New tax law lets rich convert to Roth IRA, too

By Sandra Block
USA Today

PAYING NOW VS. LATER

While Roths offer many advantages, converting won't necessarily save you money. Factors to consider before you convert:

  • Your expected tax bracket in retirement. If you think your tax bracket will fall significantly, you may be better off leaving your IRA alone and paying the taxes on the money once you take it out.

    T. Rowe Price offers an IRA calculator at its Web site, www.troweprice.com.

  • How long before you take withdrawals from the converted IRA. In general, the longer you have until you plan to withdraw your earnings tax-free, the better, because the earnings will have more time to grow.

  • How you'll pay the tax bill. A conversion makes sense only if you have money outside your IRAs to pay the tax bill, financial planners say. If you do take money out of your IRAs, you'll owe income taxes and a 10 percent penalty if you're younger than 59 1/2.

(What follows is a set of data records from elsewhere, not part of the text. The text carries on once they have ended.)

import Summits.ValiantsHypothesis.ValiantsHypothesis.Theorems.BarrierLeverChowBenchmarkPairsPeel

/-!
# Route BarrierLever — item 22038 `ChowBenchmarkPairs`, line `moore-peel`: the PEELING LEMMA with a GENERIC new point
# over any characteristic-zero domain (the form needed to iterate symbolically)

Helper file (`--supports stmt-ValiantsHypothesis-22038`; cell valiant-natproofs, rung V4; seat val-np-p4 gen 21).  Closes NO item.

`…ChowBenchmarkPairsPeel.lean` proves the rigid extension lemma over `ℂ` with the SPARSE new point `x·𝟙_A`.  To iterate it
one needs the old points generic (the Vandermonde hypothesis dies at sparse points), i.e. a version (i) over an arbitrary
characteristic-zero domain `R` (to take `R = MvPolynomial σ ℂ`, the generic table) and (ii) with the new point
`q + x·𝟙_A` for an ARBITRARY `q : κ → R` (the generic new point, its `A`-coordinates shifted by the peeling scalar `x`).
This file proves exactly that:

* `coeff_prod_shift` / `natDegree_prod_shift_le` — `∏_{c∈T} (q_c + x[c∈A])` has `x`-degree `≤ |A|` and
  `x^{|A|}`-coefficient `[A ⊆ T]·∏_{c∈T∖A} q_c` (split `T = (T∩A) ⊔ (T∖A)`, a monic product times a constant).
* rows `{new}`, `{a,new}` of the table `P ⊔ {q + X·𝟙_A}` (`symbTableQ`): degree `≤ |A|`, top coefficients
  `[A ⊆ T]·|T|!·q^{T∖A}` (`coeff_newQ_single`) and `[A ⊆ T]·starZ P a q A T` (`coeff_newQ_pair`), where
  `starZ P a q A T = Σ_{d ⊆ T∖A} |d|!·|T∖d|!·P_a^d·q^{(T∖d)∖A}` (= the entry of the pair row `{a, q̃}` at `T∖A` for the
  MODIFIED point `q̃` with weights `(|A|+|D|)!`).
* `det_symbMatrixQ_ne_zero`: if `A` lies in no old column, every new column `U j` contains `A`, the old matrix is nonsingular and
  the block `zEntry` (row `{new}`: `|U_j|!·q^{U_j∖A}`; row `{a,new}`: `starZ P a q A (U j)`) is nonsingular, then the symbolic
  determinant is a nonzero polynomial in `x`; `rigid_extensionQ_finite` / `rigid_extensionQ`: cofinitely many / some `x` work.
  For `q = 0` off `A` the block `zEntry` is `|A|!`·(the Vandermonde block of `…Peel.lean`); when `{U_j ∖ A}` is a down-set it is
  that Vandermonde block times a unitriangular matrix (not formalised here).

WHAT THIS IS NOT: no stub of the line is closed; nothing on crux stmt-ValiantsHypothesis-14610 or on `VP` versus `VNP`.
-/

set_option linter.dupNamespace false

namespace Summit.ValiantsHypothesis.ValiantsHypothesis.Theorems.BarrierLever.ChowBenchmarkPeel

open Finset Polynomial

variable {κ : Type*} [DecidableEq κ]
variable {R : Type*} [CommRing R] {n : ℕ}

/-! ## 1. The shifted product `∏_{c∈T} (q_c + x·[c ∈ A])` -/

/-- `∏_{c∈T} (C (q c) + 𝟙_A(c)·X) = C (∏_{c ∈ T∖A} q c) · ∏_{c ∈ T ∩ A} (X + C (q c))`. -/
theorem prod_shift_eq (q : κ → R) (A T : Finset κ) :
    (∏ c ∈ T, (C (q c) + indPt A (X : R[X]) c)) =
      C (∏ c ∈ T \ A, q c) * ∏ c ∈ T ∩ A, (X + C (q c)) := by
  unfold indPt
  rw [← Finset.prod_filter_mul_prod_filter_not T (fun c => c ∈ A), mul_comm]
  congr 1
  · rw [map_prod]
    refine (Finset.prod_congr ?_ fun c hc => ?_)
    · ext c; simp [Finset.mem_sdiff]
    · rw [Finset.mem_sdiff] at hc
      rw [if_neg hc.2, add_zero]
  · refine Finset.prod_congr ?_ fun c hc => ?_
    · ext c; simp [Finset.mem_inter]
    · rw [Finset.mem_inter] at hc
      rw [if_pos hc.2, add_comm]

/-- The shifted product has `x`-degree `≤ |A|`. -/
theorem natDegree_prod_shift_le (q : κ → R) (A T : Finset κ) :
    (∏ c ∈ T, (C (q c) + indPt A (X : R[X]) c)).natDegree ≤ A.card := by
  rw [prod_shift_eq]
  refine (natDegree_C_mul_le _ _).trans ?_
  have hm : ∀ c ∈ T ∩ A, (X + C (q c) : R[X]).Monic := fun c _ => monic_X_add_C _
  rw [natDegree_prod_of_monic _ _ hm]
  calc ∑ c ∈ T ∩ A, (X + C (q c) : R[X]).natDegree ≤ ∑ _c ∈ T ∩ A, 1 :=
        Finset.sum_le_sum fun c _ => (natDegree_add_le _ _).trans (max_le natDegree_X_le (by simp))
    _ = (T ∩ A).card := by simp
    _ ≤ A.card := Finset.card_le_card Finset.inter_subset_right

/-- The `x^{|A|}`-coefficient of the shifted product is `[A ⊆ T]·∏_{c∈T∖A} q c`. -/
theorem coeff_prod_shift [Nontrivial R] (q : κ → R) (A T : Finset κ) :
    (∏ c ∈ T, (C (q c) + indPt A (X : R[X]) c)).coeff A.card =
      if A ⊆ T then ∏ c ∈ T \ A, q c else 0 := by
  rw [prod_shift_eq, coeff_C_mul]
  have hm : ∀ c ∈ T ∩ A, (X + C (q c) : R[X]).Monic := fun c _ => monic_X_add_C _
  have hmon : (∏ c ∈ T ∩ A, (X + C (q c) : R[X])).Monic := monic_prod_of_monic _ _ hm
  have hdeg : (∏ c ∈ T ∩ A, (X + C (q c) : R[X])).natDegree = (T ∩ A).card := by
    rw [natDegree_prod_of_monic _ _ hm]
    simp
  by_cases hA : A ⊆ T
  · rw [if_pos hA]
    have : T ∩ A = A := Finset.inter_eq_right.mpr hA
    rw [this] at hdeg hmon
    rw [this, ← hdeg, hmon.coeff_natDegree, mul_one]
  · rw [if_neg hA]
    have hlt : (T ∩ A).card < A.card := by
      refine Finset.card_lt_card (Finset.ssubset_iff_subset_ne.mpr ⟨Finset.inter_subset_right, fun e => hA ?_⟩)
      rw [← e]; exact Finset.inter_subset_left
    rw [coeff_eq_zero_of_natDegree_lt (by rw [hdeg]; exact hlt), mul_zero]

/-! ## 2. The enlarged table with the generic new point `q + X·𝟙_A` -/

/-- The symbolic enlarged table: old points constant, new point `q + X·𝟙_A`. -/
noncomputable def symbTableQ (P : Fin n → κ → R) (q : κ → R) (A : Finset κ) : Option (Fin n) → κ → R[X] :=
  adjoin (constTable P) (fun c => C (q c) + indPt A X c)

  • There's one other important factor to consider: politics. Between now and 2010, lawmakers might decide that allowing high-income taxpayers to shelter millions of dollars from taxes isn't fiscally prudent. The provision is expected to raise $6.4 billion over the short term, as savers pay taxes to convert their regular IRAs to Roths. But the Tax Policy Center, a non-partisan think tank, estimates that over the long run, the provision will reduce tax revenue by $16 billion.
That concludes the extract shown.